START INPUT

/-- **The per-pair main-conjecture certificate at a type-A SPLIT ÉTALE END, in the kernel.** `W₀/ℚ`
globally minimal, `p` odd of multiplicative reduction with `p ∣ #E(ℚ)_tors` (hence split and `E[p]`
reducible: the étale end of a type-A class), `S` a finite set of places `v ∤ p` with `p ∣ c_v(W₀)`,
ONE unit-coefficient certificate `UnitCoeffAt W₀ p m` (the coefficient of index `m + 1` of
`ϖ·L_p(W₀,T)` is a `p`-adic unit), and the integer inequality `m + 2·v_p(#E(ℚ)_tors) ≤ #S + 1`. Then
`X2.MazurMainConjectureAt W₀ p`. Proof: `μ_an = 0` and `λ_an ≤ m + 1` (this seat's certificate
bridge), `λ(X(W₀/ℚ_∞)) ≥ m` (lam-b p480562 with `μ_an ≤ 0`), route T. Named print: `hWu`, `hPT`,
`h415`, `hpar`. [cite: GreenbergLNM1716, §5 pp. 114–118 and Cor. 5.6 (p. 136)]
[cite: Wuthrich2014, Thm. 16 (p. 397)] -/
theorem X2.mazurMainConjectureAt_of_unitCoeffAt_of_dvd_torsionOrder_of_dvd_localTamagawaNumber
    (hodd : p ≠ 2) (hPT : poitouTate_selmerStructure_duality ℚ)
    (h415 : prop415ii_noFiniteSubmodule_of_ordinary_or_multiplicative)
    (hWu : thm16_charIdeal_dvd_multiplicative_of_reducible)
    (hpar : nonempty_modularParametrizationData)
    (hmult : W.HasMultiplicativeReductionAtPrime p) (htors : p ∣ W.torsionOrder)
    (S : Finset (HeightOneSpectrum (𝓞 ℚ))) (hSp : ∀ v ∈ S, ((p : ℕ) : 𝓞 ℚ) ∉ v.asIdeal)
    (hcv : ∀ v ∈ S,
      p ∣ (W.baseChange (v.adicCompletion ℚ)).localTamagawaNumber (v.adicCompletionIntegers ℚ))
    {m : ℕ} (hcert : UnitCoeffAt W p m)
    (hb : m + 2 * (W.torsionOrder).factorization p ≤ S.card + 1) :
    X2.MazurMainConjectureAt W p := by
  have hμ : X2.AnalyticMuLE W p 0 :=
    (analyticMuLE_zero_and_exists_analyticLambdaEq_of_unitCoeffAt hcert).1
  have halg : AlgebraicLambdaGE W p (m - 0) :=
    X2.algebraicLambdaGE_of_dvd_torsionOrder_of_dvd_localTamagawaNumber hodd hPT h415 hWu hpar hmult
      htors S hSp hcv hμ hb
  exact mazurMainConjectureAt_of_unitCoeffAt_of_algebraicLambdaGE hWu hodd hmult
    (not_hasIrreducibleModPGaloisRep_of_dvd_torsionOrder W p htors) hcert halg le_rfl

END INPUT

__TASK TO COMPLETE__
Copy the full listing word for word.

__WRITTEN ANSWER__
/-- **The per-pair main-conjecture certificate at a type-A SPLIT ÉTALE END, in the kernel.** `W₀/ℚ`
globally minimal, `p` odd of multiplicative reduction with `p ∣ #E(ℚ)_tors` (hence split and `E[p]`
reducible: the étale end of a type-A class), `S` a finite set of places `v ∤ p` with `p ∣ c_v(W₀)`,
ONE unit-coefficient certificate `UnitCoeffAt W₀ p m` (the coefficient of index `m + 1` of
`ϖ·L_p(W₀,T)` is a `p`-adic unit), and the integer inequality `m + 2·v_p(#E(ℚ)_tors) ≤ #S + 1`. Then
`X2.MazurMainConjectureAt W₀ p`. Proof: `μ_an = 0` and `λ_an ≤ m + 1` (this seat's certificate
bridge), `λ(X(W₀/ℚ_∞)) ≥ m` (lam-b p480562 with `μ_an ≤ 0`), route T. Named print: `hWu`, `hPT`,
`h415`, `hpar`. [cite: GreenbergLNM1716, §5 pp. 114–118 and Cor. 5.6 (p. 136)]
[cite: Wuthrich2014, Thm. 16 (p. 397)] -/
theorem X2.mazurMainConjectureAt_of_unitCoeffAt_of_dvd_torsionOrder_of_dvd_localTamagawaNumber
    (hodd : p ≠ 2) (hPT : poitouTate_selmerStructure_duality ℚ)
    (h415 : prop415ii_noFiniteSubmodule_of_ordinary_or_multiplicative)
    (hWu : thm16_charIdeal_dvd_multiplicative_of_reducible)
    (hpar : nonempty_modularParametrizationData)
    (hmult : W.HasMultiplicativeReductionAtPrime p) (htors : p ∣ W.torsionOrder)
    (S : Finset (HeightOneSpectrum (𝓞 ℚ))) (hSp : ∀ v ∈ S, ((p : ℕ) : 𝓞 ℚ) ∉ v.asIdeal)
    (hcv : ∀ v ∈ S,
      p ∣ (W.baseChange (v.adicCompletion ℚ)).localTamagawaNumber (v.adicCompletionIntegers ℚ))
    {m : ℕ} (hcert : UnitCoeffAt W p m)
    (hb : m + 2 * (W.torsionOrder).factorization p ≤ S.card + 1) :
    X2.MazurMainConjectureAt W p := by
  have hμ : X2.AnalyticMuLE W p 0 :=
    (analyticMuLE_zero_and_exists_analyticLambdaEq_of_unitCoeffAt hcert).1
  have halg : AlgebraicLambdaGE W p (m - 0) :=
    X2.algebraicLambdaGE_of_dvd_torsionOrder_of_dvd_localTamagawaNumber hodd hPT h415 hWu hpar hmult
      htors S hSp hcv hμ hb
  exact mazurMainConjectureAt_of_unitCoeffAt_of_algebraicLambdaGE hWu hodd hmult
    (not_hasIrreducibleModPGaloisRep_of_dvd_torsionOrder W p htors) hcert halg le_rfl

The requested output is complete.